Meta Releases Five New AI Models
Meta has unveiled a slew of new artificial intelligence advancements, showcasing five major AI models and research initiatives. This release encompasses innovations in multi-modal systems, next-generation language models, music generation, AI speech detection, and concerted efforts to improve diversity in AI systems. Each of these developments marks significant strides in making AI systems more versatile, sophisticated, and inclusive.
Advanced AI Capabilities and Applications
The new multi-modal systems are designed to process both text and images, diverging from the traditional unidimensional approach of most large language models. Such systems can intake any combination of text and images and output similar combinations, enabling a wider array of applications. This is a noteworthy leap in AI, as it embraces a more holistic form of understanding and generation.
Moreover, Meta’s next-generation language models are equipped with multi-token prediction abilities, which can predict multiple future words simultaneously. This overhaul speeds up language model training and enhances its efficiency, providing quicker and more accurate language processing capabilities.
Music and Speech Innovations
One of the standout models is JASCO, a text-to-music model capable of accepting various inputs like chords or beats, allowing users to exert more control over the generated musical outputs. Complementing this is the release of AudioCraft, which includes MusicGen and AudioGen. MusicGen is tailored specifically for music generation, generating music conditioned on textual or melodic features, while AudioGen focuses more broadly on generating audio from text inputs.
In a significant move to counter the increasing sophistication of AI-generated content, Meta introduced AudioSeal, an audio watermarking technique for detecting AI-generated speech. This technology can pinpoint AI-generated segments within extended audio snippets at a remarkable speed, performing up to 485 times faster than previous methods. This breakthrough is pivotal in maintaining the authenticity and integrity of audio content.
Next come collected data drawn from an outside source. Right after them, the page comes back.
import Mathlib
import Summits.Ventures.PercRepro2.Defs
import Summits.Ventures.PercRepro2.Independence
import Summits.Ventures.PercRepro2.Harris
import Summits.Ventures.PercRepro2.Graph
import Summits.Ventures.PercRepro2.Exploration
import Summits.Ventures.PercRepro2.Events
import Summits.Ventures.PercRepro2.Induced
import Summits.Ventures.PercRepro2.R2PrimeThreeReduction
import Summits.Ventures.PercRepro2.YBridge
import Summits.Ventures.PercRepro2.HCov
import Summits.Ventures.PercRepro2.HubModel
import Summits.Ventures.PercRepro2.HubModel3
import Summits.Ventures.PercRepro2.HubLaw3
import Summits.Ventures.PercRepro2.HubBundle3
import Summits.Ventures.PercRepro2.HubEvents3
import Summits.Ventures.PercRepro2.HubBern3

/-!
# The covariance form `Gc` on the class R₃ as a cubic in Bernstein-1 forms
(blind cell PercRepro2, mine-2 g17; MINE2-A3FIRST.md §3, §8 — typer-1's `HubGc` with the roles
of `a₃` and the roots exchanged)

Every mass of `CovForm.Gc` (HCov.lean) is the probability of a Boolean combination of the
connection events between the five marks, hence of a hub event of the a₃-hub (`toEvent3`); every
*signed* combination of such masses is the Bernstein-1 form `massZ3 q Φ m = bform q (tableZ3 Φ m)`
of a **ℤ-valued hub function** `Φ : HubFn3`. With the twelve hub functions `fQ3, fPD3, fDo3, fgap3,
fEQbo3, fEQb33, fEQb3o3, fEQo3, fEQ33, fEQ3o3, fPDb3, fPDbo3` the form becomes (`Gc_eq_GcB3`, for an
injective marking of the class R₃) `Gc = GcB3 q m` with `q = bundleWeight3` the four a₃-bundle
weights and `m_π = P(Π = π)` the inner masses — eight products of three Bernstein-1 forms, which
regroup (`bform_mul_mul`) into `GcB3 q m = Σ_k bern q k · Ck3 m k` (`GcB3_eq_sum`) with the
coefficient cubics `Ck3 m k = cub3 (Wtot3 k) m`, `Wtot3 k` = the signed sum of the eight integer hub
tables `wZ3` = the a₃-hub table `W_k(π¹, π², π³)` of MINE2-A3FIRST.md §3 (type vectors
`k ∈ {0,1,2,3}^4`); `GcB3_nonneg`: `0 ≤ GcB3 q m` once `q ∈ [0, 1]^4` and every `Ck3 m k ≥ 0`.
-/

namespace Summit.Ventures.PercRepro2.Hub3

open Hub UnionCluster

variable {V : Type*} {E : Type*}

/-- The marking of the five marks by five vertices. -/
def markOf3 (o a₁ a₂ a₃ b : V) : Mark → V
  | .o => o
  | .a₁ => a₁
  | .a₂ => a₂
  | .a₃ => a₃
  | .b => b

section HubFn

variable {R : Type*} [CommRing R]

/-- A ℤ-valued hub function: a signed combination of hub events. -/
abbrev HubFn3 := (Fin 4 → Bool) → (Fin 6 → Bool) → ℤ

/-- The indicator of a hub event. -/
def ind3 (Ψ : HubEvt3) : HubFn3 := fun w π => if Ψ w π then 1 else 0

/-- The coefficient table of a hub function with inner masses `m`: `Σ_π Φ w π · m_π`. -/
def tableZ3 (Φ : HubFn3) (m : (Fin 6 → Bool) → R) : (Fin 4 → Bool) → R :=
  fun w => ∑ π, (Φ w π : R) * m π

/-- The table of an indicator is the table of the event. -/
lemma tableZ3_ind (Ψ : HubEvt3) (m : (Fin 6 → Bool) → R) : tableZ3 (ind3 Ψ) m = tableOf3 Ψ m := by
  funext w
  unfold tableZ3 tableOf3 ind3
  refine Finset.sum_congr rfl fun π _ => ?_
  split_ifs <;> simp

/-- Tables are additive. -/
lemma tableZ3_add (Φ₁ Φ₂ : HubFn3) (m : (Fin 6 → Bool) → R) :
    tableZ3 (Φ₁ + Φ₂) m = tableZ3 Φ₁ m + tableZ3 Φ₂ m := by
  funext w
  simp only [tableZ3, Pi.add_apply, Int.cast_add, add_mul, Finset.sum_add_distrib]

/-- Tables are subtractive. -/
lemma tableZ3_sub (Φ₁ Φ₂ : HubFn3) (m : (Fin 6 → Bool) → R) :
    tableZ3 (Φ₁ - Φ₂) m = tableZ3 Φ₁ m - tableZ3 Φ₂ m := by
  funext w
  simp only [tableZ3, Pi.sub_apply, Int.cast_sub, sub_mul, Finset.sum_sub_distrib]

/-- The Bernstein-1 mass of a hub function: `bform q (tableZ3 Φ m)`. -/
def massZ3 (q : Fin 4 → R) (Φ : HubFn3) (m : (Fin 6 → Bool) → R) : R := bform q (tableZ3 Φ m)

/-- Masses are additive. -/
lemma massZ3_add (q : Fin 4 → R) (Φ₁ Φ₂ : HubFn3) (m : (Fin 6 → Bool) → R) :
    massZ3 q (Φ₁ + Φ₂) m = massZ3 q Φ₁ m + massZ3 q Φ₂ m := by
  rw [massZ3, massZ3, massZ3, tableZ3_add, bform_add]

/-- Masses are subtractive. -/
lemma massZ3_sub (q : Fin 4 → R) (Φ₁ Φ₂ : HubFn3) (m : (Fin 6 → Bool) → R) :
    massZ3 q (Φ₁ - Φ₂) m = massZ3 q Φ₁ m - massZ3 q Φ₂ m := by
  rw [massZ3, massZ3, massZ3, tableZ3_sub, bform_sub]

end HubFn

section Events

/-- `{s ↮ x}` is the complement of the connection event. -/
lemma avoidAll_singleton_eq3 (ends : E → Sym2 V) (s x : V) :
    avoidAll ends s {x} = (connEvent ends s x)ᶜ := by
  ext ω
  simp only [avoidAll, Set.mem_setOf_eq, Finset.mem_singleton, forall_eq, Set.mem_compl_iff,
    mem_connEvent]

variable {R : Type*} [CommRing R] [Fintype E] [DecidableEq E] [DecidableEq V]
  {ends : E → Sym2 V} {μ : Mark → V}

/-- **The probability of a hub event is the mass of its indicator.** -/
theorem prob_toEvent3_eq_massZ3 (hinj : Function.Injective μ) (p : E → R)
    (m : (Fin 6 → Bool) → R) (hm : ∀ π, prob p {ω | innerPat3 ends μ ω = π} = m π) (Ψ : HubEvt3) :
    prob p (toEvent3 ends μ Ψ) = massZ3 (bundleWeight3 p ends μ) (ind3 Ψ) m := by
  rw [massZ3, tableZ3_ind, prob_toEvent3_eq_bform hinj p Ψ m hm]

end Events

section Forms

/-- The connection hub event of two marks. -/
def cE3 (u v : Mark) : HubEvt3 := fun w π => reachOf3 w π u v

/-- `Q = {a₁ ↮ a₂}`. -/
def hQ3 : HubEvt3 := fun w π => !reachOf3 w π .a₂ .a₁

/-- `T = {a₁ ∉ C₂, a₃ ∈ C₂}`. -/
def hT3 : HubEvt3 := fun w π => !reachOf3 w π .a₂ .a₁ && reachOf3 w π .a₂ .a₃

/-- `T′ = {a₂ ∉ C₁, a₃ ∈ C₁}`. -/
def hT'3 : HubEvt3 := fun w π => !reachOf3 w π .a₁ .a₂ && reachOf3 w π .a₁ .a₃

/-- `PD = {C₁ ≠ C₂, a₃ ∉ Ũ}`. -/
def hPD3 : HubEvt3 := fun w π =>
  !reachOf3 w π .a₁ .a₂ && !(reachOf3 w π .a₃ .a₁ || reachOf3 w π .a₃ .a₂)

/-- Conjunction of hub events. -/
def hand3 (Ψ₁ Ψ₂ : HubEvt3) : HubEvt3 := fun w π => Ψ₁ w π && Ψ₂ w π

/-- `{o ∈ C₁}`. -/
def o13 : HubEvt3 := cE3 .a₁ .o
/-- `{o ∈ C₂}`. -/
def o23 : HubEvt3 := cE3 .a₂ .o
/-- `{b ∈ C₁}`. -/
def b13 : HubEvt3 := cE3 .a₁ .b
/-- `{b ∈ C₂}`. -/
def b23 : HubEvt3 := cE3 .a₂ .b

/-- `P(Q)`. -/
def fQ3 : HubFn3 := ind3 hQ3
/-- `P(PD)`. -/
def fPD3 : HubFn3 := ind3 hPD3
/-- `D_o = P(PD, o ∈ U)`. -/
def fDo3 : HubFn3 := ind3 (hand3 hPD3 o13) + ind3 (hand3 hPD3 o23)
/-- `gap = P(a₂ ↔ b) − P(a₁ ↔ b)`. -/
def fgap3 : HubFn3 := ind3 b23 - ind3 b13
/-- `E_Q[σ_b σ_o]`. -/
def fEQbo3 : HubFn3 :=
  ind3 (hand3 hQ3 (hand3 o13 b13)) + ind3 (hand3 hQ3 (hand3 o23 b23)) -
    ind3 (hand3 hQ3 (hand3 o23 b13)) - ind3 (hand3 hQ3 (hand3 o13 b23))
/-- `E_Q[σ_b σ₃]`. -/
def fEQb33 : HubFn3 :=
  ind3 (hand3 hT'3 b13) + ind3 (hand3 hT3 b23) - ind3 (hand3 hT3 b13) - ind3 (hand3 hT'3 b23)
/-- `E_Q[σ_b σ₃ 1_{o ∈ U}]`. -/
def fEQb3o3 : HubFn3 :=
  ind3 (hand3 hT'3 (hand3 o13 b13)) + ind3 (hand3 hT'3 (hand3 o23 b13)) +
    ind3 (hand3 hT3 (hand3 o13 b23)) + ind3 (hand3 hT3 (hand3 o23 b23)) -
    ind3 (hand3 hT3 (hand3 o13 b13)) - ind3 (hand3 hT3 (hand3 o23 b13)) -
    ind3 (hand3 hT'3 (hand3 o13 b23)) - ind3 (hand3 hT'3 (hand3 o23 b23))
/-- `E_Q[σ_o]`. -/
def fEQo3 : HubFn3 := ind3 (hand3 hQ3 o13) - ind3 (hand3 hQ3 o23)
/-- `E_Q[σ₃]`. -/
def fEQ33 : HubFn3 := ind3 hT'3 - ind3 hT3
/-- `E_Q[σ₃ 1_{o ∈ U}]`. -/
def fEQ3o3 : HubFn3 :=
  ind3 (hand3 hT'3 o13) + ind3 (hand3 hT'3 o23) - ind3 (hand3 hT3 o13) - ind3 (hand3 hT3 o23)
/-- `P(PD, b ∈ U)`. -/
def fPDb3 : HubFn3 := ind3 (hand3 hPD3 b13) + ind3 (hand3 hPD3 b23)
/-- `P(PD, b ∈ U, o ∈ U)`. -/
def fPDbo3 : HubFn3 :=
  ind3 (hand3 hPD3 (hand3 o13 b13)) + ind3 (hand3 hPD3 (hand3 o23 b13)) +
    ind3 (hand3 hPD3 (hand3 o13 b23)) + ind3 (hand3 hPD3 (hand3 o23 b23))

variable {R : Type*} [CommRing R]

/-- **`Gc` as a cubic in the Bernstein-1 masses of the twelve hub functions** (the nested
formula of HCov.lean with `P(·)` replaced by `massZ3 q · m`). -/
def GcB3 (q : Fin 4 → R) (m : (Fin 6 → Bool) → R) : R :=
  massZ3 q fQ3 m * (massZ3 q fPD3 m * massZ3 q fEQbo3 m + massZ3 q fDo3 m * massZ3 q fEQb33 m -
      massZ3 q fPD3 m * massZ3 q fEQb3o3 m) +
    massZ3 q fgap3 m * (massZ3 q fPD3 m * massZ3 q fEQo3 m + massZ3 q fDo3 m * massZ3 q fEQ33 m -
      massZ3 q fPD3 m * massZ3 q fEQ3o3 m) +
    massZ3 q fQ3 m * (massZ3 q fDo3 m * massZ3 q fPDb3 m - massZ3 q fPD3 m * massZ3 q fPDbo3 m)

end Forms

section Main

variable {R : Type*} [Field R] [Fintype E] [DecidableEq E] [DecidableEq V]

/-- **`Gc = GcB3`** on the class R₃: the covariance form is the cubic `GcB3` in the a₃-bundle
weights `q = bundleWeight3` and the inner masses `m_π = P(Π = π)`. -/
theorem Gc_eq_GcB3 (p : E → R) (ends : E → Sym2 V) (o a₁ a₂ a₃ b : V)
    (hinj : Function.Injective (markOf3 o a₁ a₂ a₃ b)) (hR : ClassR3 ends (markOf3 o a₁ a₂ a₃ b))
    (m : (Fin 6 → Bool) → R)
    (hm : ∀ π, prob p {ω | innerPat3 ends (markOf3 o a₁ a₂ a₃ b) ω = π} = m π) :
    CovForm.Gc p ends o a₁ a₂ a₃ b = GcB3 (bundleWeight3 p ends (markOf3 o a₁ a₂ a₃ b)) m := by
  have h12 : connEvent ends a₁ a₂ = toEvent3 ends (markOf3 o a₁ a₂ a₃ b) (cE3 .a₁ .a₂) :=
    connEvent_eq_toEvent3 hinj hR .a₁ .a₂
  have h21 : connEvent ends a₂ a₁ = toEvent3 ends (markOf3 o a₁ a₂ a₃ b) (cE3 .a₂ .a₁) :=
    connEvent_eq_toEvent3 hinj hR .a₂ .a₁
  have h1o : connEvent ends a₁ o = toEvent3 ends (markOf3 o a₁ a₂ a₃ b) o13 :=
    connEvent_eq_toEvent3 hinj hR .a₁ .o
  have h2o : connEvent ends a₂ o = toEvent3 ends (markOf3 o a₁ a₂ a₃ b) o23 :=
    connEvent_eq_toEvent3 hinj hR .a₂ .o
  have h1b : connEvent ends a₁ b = toEvent3 ends (markOf3 o a₁ a₂ a₃ b) b13 :=
    connEvent_eq_toEvent3 hinj hR .a₁ .b
  have h2b : connEvent ends a₂ b = toEvent3 ends (markOf3 o a₁ a₂ a₃ b) b23 :=
    connEvent_eq_toEvent3 hinj hR .a₂ .b
  have h13 : connEvent ends a₁ a₃ = toEvent3 ends (markOf3 o a₁ a₂ a₃ b) (cE3 .a₁ .a₃) :=
    connEvent_eq_toEvent3 hinj hR .a₁ .a₃
  have h23 : connEvent ends a₂ a₃ = toEvent3 ends (markOf3 o a₁ a₂ a₃ b) (cE3 .a₂ .a₃) :=
    connEvent_eq_toEvent3 hinj hR .a₂ .a₃
  have h31 : connEvent ends a₃ a₁ = toEvent3 ends (markOf3 o a₁ a₂ a₃ b) (cE3 .a₃ .a₁) :=
    connEvent_eq_toEvent3 hinj hR .a₃ .a₁
  have h32 : connEvent ends a₃ a₂ = toEvent3 ends (markOf3 o a₁ a₂ a₃ b) (cE3 .a₃ .a₂) :=
    connEvent_eq_toEvent3 hinj hR .a₃ .a₂
  have hQe : avoidAll ends a₂ {a₁} = toEvent3 ends (markOf3 o a₁ a₂ a₃ b) hQ3 := by
    rw [avoidAll_singleton_eq3, h21, ← toEvent3_not]
    rfl
  have hTe : TEvent ends a₁ a₂ a₃ = toEvent3 ends (markOf3 o a₁ a₂ a₃ b) hT3 := by
    rw [TEvent, h21, h23, ← toEvent3_not, ← toEvent3_and]
    rfl
  have hT'e : TEvent ends a₂ a₁ a₃ = toEvent3 ends (markOf3 o a₁ a₂ a₃ b) hT'3 := by
    rw [TEvent, h12, h13, ← toEvent3_not, ← toEvent3_and]
    rfl
  have hPDe : PDEvent ends a₁ a₂ a₃ = toEvent3 ends (markOf3 o a₁ a₂ a₃ b) hPD3 := by
    rw [PDEvent, Dtilde, inU, h12, h31, h32, ← toEvent3_or, ← toEvent3_not, ← toEvent3_not,
      ← toEvent3_and]
    rfl
  have hand' : ∀ Ψ₁ Ψ₂ : HubEvt3, toEvent3 ends (markOf3 o a₁ a₂ a₃ b) Ψ₁ ∩
      toEvent3 ends (markOf3 o a₁ a₂ a₃ b) Ψ₂ =
        toEvent3 ends (markOf3 o a₁ a₂ a₃ b) (hand3 Ψ₁ Ψ₂) :=
    fun Ψ₁ Ψ₂ => (toEvent3_and _ _ Ψ₁ Ψ₂).symm
  unfold CovForm.Gc CovForm.DEF CovForm.EQbo CovForm.EQb3 CovForm.EQb3o CovForm.EQo CovForm.EQ3
    CovForm.EQ3o CovForm.PDb CovForm.PDbo CovForm.Do CovForm.gap
  rw [hQe, hTe, hT'e, hPDe, h1o, h2o, h1b, h2b]
  simp only [hand', prob_toEvent3_eq_massZ3 hinj p m hm]
  unfold GcB3 fQ3 fPD3 fDo3 fgap3 fEQbo3 fEQb33 fEQb3o3 fEQo3 fEQ33 fEQ3o3 fPDb3 fPDbo3
  simp only [massZ3_add, massZ3_sub]

end Main

section Table

variable {R : Type*} [CommRing R]

/-- A coefficient tensor on triples of inner patterns. -/
abbrev Tensor3 := (Fin 6 → Bool) → (Fin 6 → Bool) → (Fin 6 → Bool) → ℤ

/-- **The integer hub table of three hub functions**:
`Σ_{prof w₁ w₂ w₃ = k} Φ₁ w₁ π₁ · Φ₂ w₂ π₂ · Φ₃ w₃ π₃`. -/
def wZ3 (Φ₁ Φ₂ Φ₃ : HubFn3) (k : Fin 4 → Fin 4) : Tensor3 := fun π₁ π₂ π₃ =>
  ∑ t : (Fin 4 → Bool) × (Fin 4 → Bool) × (Fin 4 → Bool) with prof t.1 t.2.1 t.2.2 = k,
    Φ₁ t.1 π₁ * Φ₂ t.2.1 π₂ * Φ₃ t.2.2 π₃

/-- The cubic in the inner masses with coefficient tensor `W`. -/
def cub3 (W : Tensor3) (m : (Fin 6 → Bool) → R) : R :=
  ∑ π₁, ∑ π₂, ∑ π₃, (W π₁ π₂ π₃ : R) * (m π₁ * m π₂ * m π₃)

/-- Cubics are additive in the tensor. -/
lemma cub3_add (W₁ W₂ : Tensor3) (m : (Fin 6 → Bool) → R) :
    cub3 (W₁ + W₂) m = cub3 W₁ m + cub3 W₂ m := by
  simp only [cub3, Pi.add_apply, Int.cast_add, add_mul, Finset.sum_add_distrib]

/-- Cubics are subtractive in the tensor. -/
lemma cub3_sub (W₁ W₂ : Tensor3) (m : (Fin 6 → Bool) → R) :
    cub3 (W₁ - W₂) m = cub3 W₁ m - cub3 W₂ m := by
  simp only [cub3, Pi.sub_apply, Int.cast_sub, sub_mul, Finset.sum_sub_distrib]

/-- **The Bernstein coefficient of three hub masses is the cubic of the integer hub table.** -/
theorem coef3_tableZ3 (Φ₁ Φ₂ Φ₃ : HubFn3) (m : (Fin 6 → Bool) → R) (k : Fin 4 → Fin 4) :
    coef3 (tableZ3 Φ₁ m) (tableZ3 Φ₂ m) (tableZ3 Φ₃ m) k = cub3 (wZ3 Φ₁ Φ₂ Φ₃ k) m := by
  unfold coef3 tableZ3 wZ3 cub3
  simp only [sum_mul_sum_mul_sum]
  simp only [Int.cast_sum, Finset.sum_mul]
  conv_lhs => rw [Finset.sum_comm]
  refine Finset.sum_congr rfl fun π₁ _ => ?_
  conv_lhs => rw [Finset.sum_comm]
  refine Finset.sum_congr rfl fun π₂ _ => ?_
  conv_lhs => rw [Finset.sum_comm]
  refine Finset.sum_congr rfl fun π₃ _ => Finset.sum_congr rfl fun t _ => ?_
  push_cast
  ring

/-- A product of three hub masses is a degree-3 Bernstein form with cubic coefficients. -/
theorem massZ3_mul_mul (q : Fin 4 → R) (Φ₁ Φ₂ Φ₃ : HubFn3) (m : (Fin 6 → Bool) → R) :
    massZ3 q Φ₁ m * massZ3 q Φ₂ m * massZ3 q Φ₃ m =
      ∑ k, bern q k * cub3 (wZ3 Φ₁ Φ₂ Φ₃ k) m := by
  unfold massZ3
  rw [bform_mul_mul]
  exact Finset.sum_congr rfl fun k _ => by rw [coef3_tableZ3]

/-- **The a₃-hub table `W_k`**: the signed sum of the eight tables of `GcB3`. -/
def Wtot3 (k : Fin 4 → Fin 4) : Tensor3 :=
  wZ3 fQ3 fPD3 fEQbo3 k + wZ3 fQ3 fDo3 fEQb33 k - wZ3 fQ3 fPD3 fEQb3o3 k +
    wZ3 fgap3 fPD3 fEQo3 k + wZ3 fgap3 fDo3 fEQ33 k - wZ3 fgap3 fPD3 fEQ3o3 k +
    wZ3 fQ3 fDo3 fPDb3 k - wZ3 fQ3 fPD3 fPDbo3 k

/-- **The coefficient cubic `C_k(m)`** of the type vector `k`. -/
def Ck3 (m : (Fin 6 → Bool) → R) (k : Fin 4 → Fin 4) : R := cub3 (Wtot3 k) m

/-- `GcB3` as the signed sum of its eight triple products. -/
lemma GcB3_eq_triples (q : Fin 4 → R) (m : (Fin 6 → Bool) → R) :
    GcB3 q m =
      massZ3 q fQ3 m * massZ3 q fPD3 m * massZ3 q fEQbo3 m +
        massZ3 q fQ3 m * massZ3 q fDo3 m * massZ3 q fEQb33 m -
        massZ3 q fQ3 m * massZ3 q fPD3 m * massZ3 q fEQb3o3 m +
        massZ3 q fgap3 m * massZ3 q fPD3 m * massZ3 q fEQo3 m +
        massZ3 q fgap3 m * massZ3 q fDo3 m * massZ3 q fEQ33 m -
        massZ3 q fgap3 m * massZ3 q fPD3 m * massZ3 q fEQ3o3 m +
        massZ3 q fQ3 m * massZ3 q fDo3 m * massZ3 q fPDb3 m -
        massZ3 q fQ3 m * massZ3 q fPD3 m * massZ3 q fPDbo3 m := by
  unfold GcB3
  ring

/-- **The Bernstein–hub expansion**: `GcB3 q m = Σ_k bern q k · C_k(m)`. -/
theorem GcB3_eq_sum (q : Fin 4 → R) (m : (Fin 6 → Bool) → R) :
    GcB3 q m = ∑ k, bern q k * Ck3 m k := by
  rw [GcB3_eq_triples]
  simp only [massZ3_mul_mul, ← Finset.sum_add_distrib, ← Finset.sum_sub_distrib]
  refine Finset.sum_congr rfl fun k _ => ?_
  unfold Ck3 Wtot3
  simp only [cub3_add, cub3_sub]
  ring

end Table

section Nonneg

variable {R : Type*} [CommRing R] [PartialOrder R] [IsOrderedRing R]

/-- **Positivity of `GcB3` from positivity of the coefficient cubics**: if `q ∈ [0, 1]^4` and
`C_k(m) ≥ 0` for every type vector `k`, then `GcB3 q m ≥ 0`. -/
theorem GcB3_nonneg {q : Fin 4 → R} (hq : ∀ i, 0 ≤ q i ∧ q i ≤ 1) {m : (Fin 6 → Bool) → R}
    (hC : ∀ k, 0 ≤ Ck3 m k) : 0 ≤ GcB3 q m := by
  rw [GcB3_eq_sum]
  exact Finset.sum_nonneg fun k _ => mul_nonneg (bern_nonneg hq k) (hC k)

end Nonneg

end Summit.Ventures.PercRepro2.Hub3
Meta has also made strides in improving diversity within AI systems. The company has developed automatic indicators to evaluate geographical disparities in text-to-image models and conducted extensive annotation studies to enhance representation and inclusivity in AI-generated images. This effort aims to address and mitigate biases inherent in AI systems, fostering a more equitable technological ecosystem.
Lastly, Meta’s Chameleon model family presents a combination of image and text handling capabilities, making it possible to generate creative captions or new scenes using textual and visual inputs. Additionally, the introduction of the EnCodec audio codec demonstrates Meta’s pursuit of state-of-the-art real-time audio processing, providing foundational support in building MusicGen and AudioGen.
Meta is committed to fostering collaboration and driving innovation within the AI community by publicly sharing these models and research under various licenses. This openness not only aims to advance AI responsibly but also encourages collaborative efforts to push the boundaries of AI capabilities and applications.